The tax incentive constitutes a stimulus by the State , which manifests itself as a reduction in the payment of a certain tax.
The tax incentive can be applied in the form of a fixed percentage or amount over the total tax payable. Or it can be a tax credit, to be deductible to future payments.
Many raise the question, are tax incentives an expense or an investment ? Typically, there are more prosecutors who believe that incentives are a tax expense and not an investment for the State. They maintain that such exemptions should not be continually increased. They consider that these resources should be used via national budget, channeled into productive activities.
Others consider such incentives to be an investment, which ultimately promotes economic development.

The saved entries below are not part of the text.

import Summits.RiemannHypothesis.RiemannHypothesis.Theorems.WeilTwoPrimeDeflM80FBase
import Literature.NumberTheory.LFunctions.WeilBlockRowsFast
import HarnessLib

/-!
# Deflated two-prime certificate (weilCertDeflM80F): the Bessel block claim `Hp = C H Cᵀ` (parity 1), rows 70–74, fast check

`WeilCert.checkHpRowT` (linear traversals) instead of the indexed `checkHpRow` decide.  Pure proof file.
-/

set_option linter.dupNamespace false

noncomputable section

namespace Summit.RiemannHypothesis.RiemannHypothesis.Theorems.EvenWinsBeyondArch

open Literature.NumberTheory.LFunctions

set_option maxHeartbeats 0 in
/-- Fast kernel check of claim row 70 of `Hp = C H Cᵀ` (parity 1; linear traversals, triangular `C`). [folklore] -/
theorem checkHpRowT1_70_weilCertDeflM80F : weilCertDeflM80FBase.checkHpRowT weilCertDeflM80FHpO 1 70 = true := by
  decide +kernel

/-- Claim row 70 of `Hp = C H Cᵀ` (parity 1), from the fast check. [folklore] -/
theorem checkHpRow1_70_weilCertDeflM80F : weilCertDeflM80FBase.checkHpRow weilCertDeflM80FHpO 1 70 = true :=
  WeilCert.checkHpRow_of_T checkHpRowT1_70_weilCertDeflM80F

set_option maxHeartbeats 0 in
/-- Fast kernel check of claim row 71 of `Hp = C H Cᵀ` (parity 1; linear traversals, triangular `C`). [folklore] -/
theorem checkHpRowT1_71_weilCertDeflM80F : weilCertDeflM80FBase.checkHpRowT weilCertDeflM80FHpO 1 71 = true := by
  decide +kernel

/-- Claim row 71 of `Hp = C H Cᵀ` (parity 1), from the fast check. [folklore] -/
theorem checkHpRow1_71_weilCertDeflM80F : weilCertDeflM80FBase.checkHpRow weilCertDeflM80FHpO 1 71 = true :=
  WeilCert.checkHpRow_of_T checkHpRowT1_71_weilCertDeflM80F

set_option maxHeartbeats 0 in
/-- Fast kernel check of claim row 72 of `Hp = C H Cᵀ` (parity 1; linear traversals, triangular `C`). [folklore] -/
theorem checkHpRowT1_72_weilCertDeflM80F : weilCertDeflM80FBase.checkHpRowT weilCertDeflM80FHpO 1 72 = true := by
  decide +kernel

/-- Claim row 72 of `Hp = C H Cᵀ` (parity 1), from the fast check. [folklore] -/
theorem checkHpRow1_72_weilCertDeflM80F : weilCertDeflM80FBase.checkHpRow weilCertDeflM80FHpO 1 72 = true :=
  WeilCert.checkHpRow_of_T checkHpRowT1_72_weilCertDeflM80F

set_option maxHeartbeats 0 in
/-- Fast kernel check of claim row 73 of `Hp = C H Cᵀ` (parity 1; linear traversals, triangular `C`). [folklore] -/
theorem checkHpRowT1_73_weilCertDeflM80F : weilCertDeflM80FBase.checkHpRowT weilCertDeflM80FHpO 1 73 = true := by
  decide +kernel

/-- Claim row 73 of `Hp = C H Cᵀ` (parity 1), from the fast check. [folklore] -/
theorem checkHpRow1_73_weilCertDeflM80F : weilCertDeflM80FBase.checkHpRow weilCertDeflM80FHpO 1 73 = true :=
  WeilCert.checkHpRow_of_T checkHpRowT1_73_weilCertDeflM80F

set_option maxHeartbeats 0 in
/-- Fast kernel check of claim row 74 of `Hp = C H Cᵀ` (parity 1; linear traversals, triangular `C`). [folklore] -/
theorem checkHpRowT1_74_weilCertDeflM80F : weilCertDeflM80FBase.checkHpRowT weilCertDeflM80FHpO 1 74 = true := by
  decide +kernel

/-- Claim row 74 of `Hp = C H Cᵀ` (parity 1), from the fast check. [folklore] -/
theorem checkHpRow1_74_weilCertDeflM80F : weilCertDeflM80FBase.checkHpRow weilCertDeflM80FHpO 1 74 = true :=
  WeilCert.checkHpRow_of_T checkHpRowT1_74_weilCertDeflM80F

end Summit.RiemannHypothesis.RiemannHypothesis.Theorems.EvenWinsBeyondArch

In addition, the tax incentive advocates argue that the government is not a better investor than the private sector.
Nature of the tax incentive
When the State considers that certain economic activities are fundamental for the development of the economy, it then grants certain exemptions in the payment of taxes that have to do with related economic activities.
Thus, business people or entities can be encouraged to channel their economic resources to these specific areas. So, although the State has reduced taxes for this activity, the benefits in the long run are for the entire economy in general. As the goal pursued by the State is the common good, it becomes clear that it is acting correctly.
It should be noted that such tax incentives are not granted solely for the issues outlined above. So the State can also grant tax exemptions for other reasons. Thus, the State may grant exemptions to certain taxpayers, for the conduct maintained in their economic activities.
Another form of granting tax incentives came from the classification or type of companies. For example, exemptions to small or micro enterprises.